Dark
Water
(Honogurai Mizu No Soko Kara)
Programme
Notes
DIRECTED BY: Hideo Nakata
STARRING:
Hitomi Kuroki,
Rio Kanno,
Mirei Oguchi,
Asami Mizukawa
RUNNING TIME: 1 HOUR 41 MINUTES
LANGAUGE:
Japanese
Subtitled in English
Japanese horror guru Hideo Nakata combines Roeg and Polanski in a masterpiece
of foreboding
|
Mark Kermode |
Not so long ago, mainstream horror movies were dominated by infantile US schlock
in which dumb American teenagers were chased around by guys in hockey masks
while anyone in the audience over the age of 15 wondered why rubbish Seventies-style
slasher movies were suddenly back in vogue. Then, just when you thought you
couldn't watch another
Hollywood brat get sliced-and-diced, along came a slew of Eastern frighteners
to re-animate the putrefying genre. In the same way that the Italian giallo
maestros like Mario Bava and Dario Argento had inspired John Carpenter and Brian
De Palma in the Sixties and Seventies, now Japanese film-makers such as Hideo
Nakata and Takashi Miike emerged to lead international horror cinema out of
the wilderness. Their respective calling cards were Ring, which offered skin-crawling
scares from a cursed video-tape of the lank-haired child-monster Sadako; and
Audition, which left audiences cowering as a blind-date turned nasty courtesy
of needles and piano wire ('And now for the other foot...'). Although stylistically
dissimilar, these films had two things in common: they were both Japanese, and
they both reminded us what it was like to feel genuinely alarmed by a horror
movie.
Now Nakata returns with Dark Water, another compulsively creepy chiller from
the pen of Koji Suzuki, upon whose popular novels the Ring movies were based.

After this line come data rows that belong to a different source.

/-- **The doubly-excited block of the whole state**, integrable weight: `D = Σ_{p,q∉S} Q_Sψ =
ψ − Σ_{p∈S} Q_Sψ − Σ_{p∉S∋q} Q_Sψ` (`Σ_S Q_S = 1`), so
`Σ_{p,q∉S} ν_S = ∫ w|D|² ≤ 3(∫ w|ψ|² + κ Σ_{p∈S} μ_S + κ Σ_{p∉S∋q} μ_S)`. [folklore] -/
theorem sum_avoid_le_int (hw : IntegrableOn w (cellN (m + 1) L))
    (hwflat : ∀ l, p ≠ l → q ≠ l → ∀ X z, w (Function.update X l z) = w X) :
    ∑ S ∈ (Finset.univ : Finset (Finset (Fin (m + 1)))).filter (fun S => p ∉ S ∧ q ∉ S),
        ∫ X in cellN (m + 1) L, w X * ‖modeProj (m + 1) L S ψ X‖ ^ 2 ≤
      3 * ((∫ X in cellN (m + 1) L, w X * ‖ψ X‖ ^ 2) +
        κ * (∑ S ∈ (Finset.univ : Finset (Finset (Fin (m + 1)))).filter (fun S => p ∈ S),
          ∫ X in cellN (m + 1) L, ‖modeProj (m + 1) L S ψ X‖ ^ 2) +
        κ * ∑ S ∈ (Finset.univ : Finset (Finset (Fin (m + 1)))).filter (fun S => p ∉ S ∧ q ∈ S),
          ∫ X in cellN (m + 1) L, ‖modeProj (m + 1) L S ψ X‖ ^ 2) := by
  -- adapted from `PinchingBoundProof.sum_avoid_le` (continuous weight)
  have hsum : ∀ 𝒰 : Finset (Finset (Fin (m + 1))),
      Continuous fun X => ∑ S ∈ 𝒰, modeProj (m + 1) L S ψ X :=
    fun 𝒰 => continuous_finsetSum _ fun S _ => continuous_modeProj S hψ
  rw [← integral_weight_norm_sq_sum_avoid_int hL hψ hw hwflat _ (fun S hS => (Finset.mem_filter.1 hS).2),
    ← integral_weight_block_flat hL hψ hJ (Or.inl rfl)
      ((Finset.univ : Finset (Finset (Fin (m + 1)))).filter fun S => p ∈ S)
      (fun S hS => (Finset.mem_filter.1 hS).2),
    ← integral_weight_block_flat hL hψ hJ (Or.inr rfl)
      ((Finset.univ : Finset (Finset (Fin (m + 1)))).filter fun S => p ∉ S ∧ q ∈ S)
      (fun S hS => (Finset.mem_filter.1 hS).2.2)]
  refine integral_weight_norm_sq_le_three_int hw hw0 (hsum _) hψ (hsum _) (hsum _) fun X => ?_
  have hid : ∑ S : Finset (Fin (m + 1)), modeProj (m + 1) L S ψ X = ψ X := by
    have h := congrFun (sum_modeProj (L := L) ψ) X
    rwa [Finset.sum_apply] at h
  rw [sum_split_three Finset.univ p q (fun S => modeProj (m + 1) L S ψ X)] at hid
  rw [eq_sub_of_add_eq' hid]
  exact norm_sub_add_sq_le_three_mul _ _ _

While the Americans have been desperately trying to catch up with their pointless
English language remake of Ring (which botched all the original's set pieces),
Nakata has moved on, creating a ghost story superior in ambition, intellect
and maturity. Set in a run-down apartment block drenched in creeping, mouldering
leakage, the slim but satisfying narrative centres on an emotionally fragile
single mother and her troubled five-year-old daughter, who may or may not be
haunted by the apparition of a missing schoolgirl. Fearing for her sanity, and
terrified of losing custody of her child, Yoshimi (a wide-eyed Hitomi Kuroki)
struggles to hold things together while beset by ghostly footsteps and monstrous
damp patches that grow ever more engulfing.
If one word sums up the power of Dark Water, it is dread. Framed in chilly blue
and green hues, with flashbacks drenched in melancholic ochre, everything in
it seems portentous, from the angular shape of a kindergarten building to the
garish colour of a child's abandoned bag. Offering us only glimpses of the uncanny
(a shadow on a video-screen here, a movement in a half-opened doorway there),
Nakata creates a world that drips with the kind of impending doom so often lacking
in contemporary frighteners. Nor is this merely the horror of anticipated shocks,
although this moody ghost story does deliver at least two moments of stark revelation
worthy of the sturdiest bogeyman romps.
But it is the threat of genuine emotional pain that in the end causes us to
watch Dark Water from behind protective fingers. For while so many sub-standard
thrillers use children in peril as a short cut to audience involvement, Nakata's
artistry earns an emotional investment in his characters which gives us (like
them) something to lose. While we may want the faceless victims of most horror
movies to get skewered, here we are left desperately hoping that Yoshimi and
young Ikuko will emerge unscathed - and from such heartfelt anxiety springs
genuine terror.
Although fans of Nakata's earlier work will recognise many leitmotifs, Dark
Water is a far more 'grown up' film than Ring. Comparisons with Nic Roeg's Don't
Look Now are inevitable, although Nakata's reference points are harder to pin
down, seemingly ranging from Kaneto Shindo's Onibaba to Roman Polanski's The
Tenant. Ultimately, this is a tragic love story, littered with fragments of
surreal phantasmagoria, but bound together by a recognisable domestic situation.
Like all great horror films, Dark Water can scare you when it wants to, but
it's the undercurrent of sadness and longing which continues to haunt after
it is finished. How long it will take the rest of the world to catch up is anyone's
guess (I await with dread the inevitable Hollywood remake). For now, those searching
for the future of horror should look to the East.